Missionaries and hydrographers were thus recruited by the colonial government for their skills in these sciences to help chart the interior of the continent and produce maps. In 1750 the Jesuit Pierre Jean de Bonnecamps was asked by the governor general Roland-Michel Barin de Galissonnière, a well-respected scientist in his own right, to travel down the Ohio River as part of a military expedition. The journal he wrote shows us how mathematics could be put to use in the description of new territories. When he described Niagara Falls, for example, he wrote: “The famous waterfall of Niagara is very nearly equidistant from the two lakes. It is formed by a rock cleft vertically, and is 133 feet, according to my measurement, which I believe to be exact. Its figure is a half-ellipse, divided near the middle by a little island. The width of the fall is perhaps three-eighths of a league. The water falls in foam over the length of the rock, and is received in a large basin, over which hangs a continual mist.”

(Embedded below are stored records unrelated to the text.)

-- `TreeDecayBoundsGerm` holds: proved by `Summit.QuantumFields.QCD.Cruxes.RobustYangMillsHandover.LeeYangMassHandover.stub_treeDecayBoundsGerm` @ 2d8064887cd8 (its module imports this route file, so no `_holds` link can be stated here).

/-- item stmt-QuantumFields-17719 · crux · rank 4 · closed · proved by Summit.QuantumFields.QCD.Cruxes.RobustYangMillsHandover.LeeYangMassHandover.stub_farMomentsBoundGerm @ 0d0b6b2247cd (prover) · by planner
why it might fail: only through a typing slip: the near box {|ξ|,|η| ≤ max R₀ 1} and the far region {R₀ ≤ max(|ξ|,|η|)} must cover box² and both eventual bounds must hold for all S ≥ L_k at once — they do; then it is treeGerm_germ_bound_of_moments (landed).
sources: GlimmJaffe1987, OsterwalderSeiler1978
[crux] (replaces TreeDecayBoundsGerm, stmt-16261, on the deciding path; provable now) if the torus
transforms of u³⟨V_μ(x)V_ν(y)P(0)⟩ converge to Γ^P_m (m ∈ (0,m₁]) uniformly over tori S ≥ L_k, the
m-uniform LOCAL weighted-moment bounds hold at every radius, and the FAR-REGION weighted moments
beyond some R₀ are m-uniformly bounded (crux 3), then there is K such that for every m ∈ (0,m₁] and
μ, ν the mixed difference Γ^P_m(p,q) − Γ^P_m(p,0) − Γ^P_m(0,q) + Γ^P_m(0,0) equals a bilinear form
B(p,q) up to o(|(p,q)|²) with all |B_{αβ}| ≤ K (the near box of radius max(R₀,1) and the far region
cover box², so the global (i,j)-moments, i,j ∈ {1,2}, are eventually ≤ C_near + C_far on every S ≥
L_k; then `treeGerm_germ_bound_of_moments` of
Theorems/HeatSlicedQuarksRobustYangMillsHandoverStubTreeDecayBoundsGermMoments.lean verbatim, K =
C_near + C_far). [deps: UniformGapFarMoments] [difficulty: provable-now] -/
@[route_item "route-QuantumFields-AnomalyRigidity", crux]
def FarMomentsBoundGerm : Prop :=
  open Literature.MathematicalPhysics.QuantumFieldTheory Literature.Probability.LatticeModels in ∀ (Nf : ℕ) (reg : QCDRegularisation Nf) (V : Fin 4 → QCDLatticeObservable Nf 1) (P : QCDLatticeObservable Nf 1) (uV uP : ℕ → ℝ) (ΓP : ℝ → (Fin 4 → ℝ) → (Fin 4 → ℝ) → Fin 4 → Fin 4 → ℂ) (m₁ : ℝ), let ph := fun (k : ℕ) (x : Fin 4 → ℤ) (i : Fin 4) => reg.a k * (x i : ℝ); let E := fun (k S : ℕ) (m : ℝ) X => qcdTorusExpect (reg.β k) (2 * S + 1) (fun fl => (reg.scheme (fun _ : Fin Nf => m) 0 0).mq fl k) X; let C3 := fun (k S : ℕ) (m : ℝ) (X Y Z : QCDLatticeObservable Nf 1) x y => E k S m (fun U => X.onTorus (2 * S + 1) x U * Y.onTorus (2 * S + 1) y U * Z.onTorus (2 * S + 1) 0 U); let F3 := fun (k S : ℕ) (m : ℝ) X Y Z (a b d : ℕ → ℝ) (p q : Fin 4 → ℝ) => ((reg.a k ^ 8 : ℝ) : ℂ) * ∑ x ∈ box 4 S, ∑ y ∈ box 4 S, Complex.exp (Complex.I * ((∑ i : Fin 4, (p i * ph k x i + q i * ph k y i) : ℝ) : ℂ)) * ((a k * b k * d k : ℝ) : ℂ) * C3 k S m X Y Z x y; let V8 := (Fin 4 → ℝ) × (Fin 4 → ℝ); let q2 := fun k : V8 => ‖k‖ ^ 2; 0 < m₁ → m₁ ≤ 1 → (∀ m : ℝ, 0 < m → m ≤ m₁ → (∀ p q μ ν, ∀ δ : ℝ, 0 < δ → ∀ᶠ k in Filter.atTop, ∀ S : ℕ, reg.L k ≤ S → ‖F3 k S m (V μ) (V ν) P uV uV uP p q - ΓP m p q μ ν‖ ≤ δ)) → (∀ Rl : ℝ, 0 < Rl → ∃ C : ℝ, ∀ m : ℝ, 0 < m → m ≤ 1 → ∀ (i j : ℕ), 1 ≤ i → i ≤ 2 → 1 ≤ j → j ≤ 2 → ∀ μ ν : Fin 4, ∀ᶠ k in Filter.atTop, ∀ S : ℕ, reg.L k ≤ S → (∑ x ∈ box 4 S, ∑ y ∈ box 4 S, if ‖ph k x‖ ≤ Rl ∧ ‖ph k y‖ ≤ Rl then reg.a k ^ 8 * ‖ph k x‖ ^ i * ‖ph k y‖ ^ j * ‖((uV k * uV k * uP k : ℝ) : ℂ) * C3 k S m (V μ) (V ν) P x y‖ else 0) ≤ C) → (∃ R₀ C : ℝ, ∀ m : ℝ, 0 < m → m ≤ m₁ → ∀ (i j : ℕ), 1 ≤ i → i ≤ 2 → 1 ≤ j → j ≤ 2 → ∀ μ ν : Fin 4, ∀ᶠ k in Filter.atTop, ∀ S : ℕ, reg.L k ≤ S → (∑ x ∈ box 4 S, ∑ y ∈ box 4 S, if R₀ ≤ max ‖ph k x‖ ‖ph k y‖ then reg.a k ^ 8 * ‖ph k x‖ ^ i * ‖ph k y‖ ^ j * ‖((uV k * uV k * uP k : ℝ) : ℂ) * C3 k S m (V μ) (V ν) P x y‖ else 0) ≤ C) → ∃ K : ℝ, ∀ m : ℝ, 0 < m → m ≤ m₁ → (∀ μ ν, ∃ B : Fin 4 → Fin 4 → ℂ, (∀ al be, ‖B al be‖ ≤ K) ∧ (fun k : V8 => ΓP m k.1 k.2 μ ν - ΓP m k.1 0 μ ν - ΓP m 0 k.2 μ ν + ΓP m 0 0 μ ν - ∑ al : Fin 4, ∑ be : Fin 4, B al be * ((k.1 al : ℝ) : ℂ) * ((k.2 be : ℝ) : ℂ)) =o[nhds 0] q2)
import Summits.QuantumFields.GaugeBoot.SOMasterLoopAssembly
import Literature.MathematicalPhysics.QuantumFieldTheory.Chatterjee2019LargeN.MasterLoopConvergence
import Literature.MathematicalPhysics.QuantumFieldTheory.Sweep1AreaLawProofs
import Mathlib.Probability.Independence.InfinitePi
import HarnessLib

/-!
# Coordinate-permutation covariance of the free-boundary `SO(N)` lattice gauge theory (gauge-boot, ADDENDUM 28 part Z2)

HONEST FRAMING (cell `pub-gaugeboot`, page 1 of every file): the venture produces certified bounds
on lattice expectations at stated coupling, gauge group, dimension and torus size; NOT a mass gap,
NOT a continuum limit, NOT a string tension; NOT Yang–Mills-summit-bearing (barriers
`FixedCouplingUltralocality`, `PerturbativeInvisibility`).  Exact finite-volume symmetry statements for the free-boundary
`SO(N)` lattice gauge theory of S. Chatterjee, Comm. Math. Phys. **366** (2019); nothing about four-dimensional continuum
Yang–Mills or a mass gap.

## Content

A permutation `σ` of the coordinate axes of `ℤ^d` acts on sites (`x ↦ x ∘ σ⁻¹`), on positively oriented edges
(`(x, k) ↦ (x ∘ σ⁻¹, σ k)`), hence on configurations (`(σ·U)(x ∘ σ⁻¹, σ k) = U(x, k)`, i.e. `σ·U = U ∘ σ_E⁻¹`).  Facts:
* `integral_comp_permConfig` — the infinite Haar product `dg_∞` is invariant (Mathlib's `map_infinitePi_infinitePi_of_inj`);
* `plaquette_permConfig` — `(σ·U)_{σp} = U_p` for the plaquette holonomies (with `U_{(x,j,i)} = U_{(x,i,j)}⁻¹` when `σ`
  reverses the order of the two axes, `plaquette_swap`);
* `zdWilsonAction_permConfig` — for a `σ`-invariant region `Λ` the `SO(N)` Wilson action is invariant, hence
  ★ `soExpect_comp_permConfig`: `⟨F ∘ σ·⟩_{Λ,N,β} = ⟨F⟩_{Λ,N,β}`;
* `wilsonLoopVar_map_permConfig` — `W_{σl}(σ·U) = W_l(U)`; `plaquetteWord_perm` — `∂(σp) = σ(∂p)` when `σ` preserves the
  order of the two axes of `p`; whence ★ `phi_plaquetteWord_perm`: `φ_{Λ,N,β}((∂(σp))) = φ_{Λ,N,β}((∂p))` for `σ`-invariant `Λ`.
These feed the plaquette-independence of the string sum `Σ_X w_β(X)` over `𝒳((∂p))` (sibling `PlaquetteStringSum`), the
input of the source's Corollary 3.4.

Everything is `[folklore]` (lattice symmetries of the Wilson action).
-/

noncomputable section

Yet even as he provided the colonial government with detailed measurements of latitude and longitude, de Bonnecamps’ journal reveals the limits that conditions at the frontier of the colony placed on the mathematical sciences. He wrote that

“The longitude is everywhere estimated. If I had had a good compass, I would have been able to determine several of its points by observation; but could I or, ought I to rely on a compass of indifferent merit, and of which I have a hundred times proved the irregularity, both before and since my return? Can I dare say that my estimates are correct? In truth, this would be very rash—especially as we were obliged to navigate currents subject to a thousand alternations. In still water, even, what rules of estimation could one have, of which the correctness would not be disturbed by the variation and inequalities of the wind or of the rowers?”

Whether they were used to chart the Saint Lawrence River, the layout of colonial towns or frontier regions where France’s control was contested by aboriginal peoples and rival imperial powers, mathematical sciences were a crucial tool of empire.

The founding of the Académie Royale des Sciences in Paris in 1666 had a major effect on what science meant in New France and who could practice it. Founding the Académie was part of a larger effort to increase state support for and supervision over the evolution of French culture. Several academies were founded under the direction of Jean-Baptiste Colbert, a major architect of the growing French state under Louis XIV. Supporting literature, the arts and what we now call the social sciences in addition to the natural and mathematical sciences, Colbert’s initiative had a direct influence on the relationships between the scientific community and the French government within France and throughout the French empire.

Colbert, Minister of Finance, presents the members of the Royal Academy of Science founded in 1667 to Louis XIV

Colbert, Minister of Finance, presents the members of the Royal Academy of Science founded in 1667 to Louis XIV

Invested with royal authority, the Académie took on many of the characteristics of the French state under Louis XIV. Meeting regularly in the King’s library, with rich regalia and precise rankings, the Académie and its members had a clear directive to produce knowledge that would benefit both the monarch and the state. Membership in the Académie was confined to a select few who were appointed as experts in specific scientific fields such as botany, chemistry and astronomy.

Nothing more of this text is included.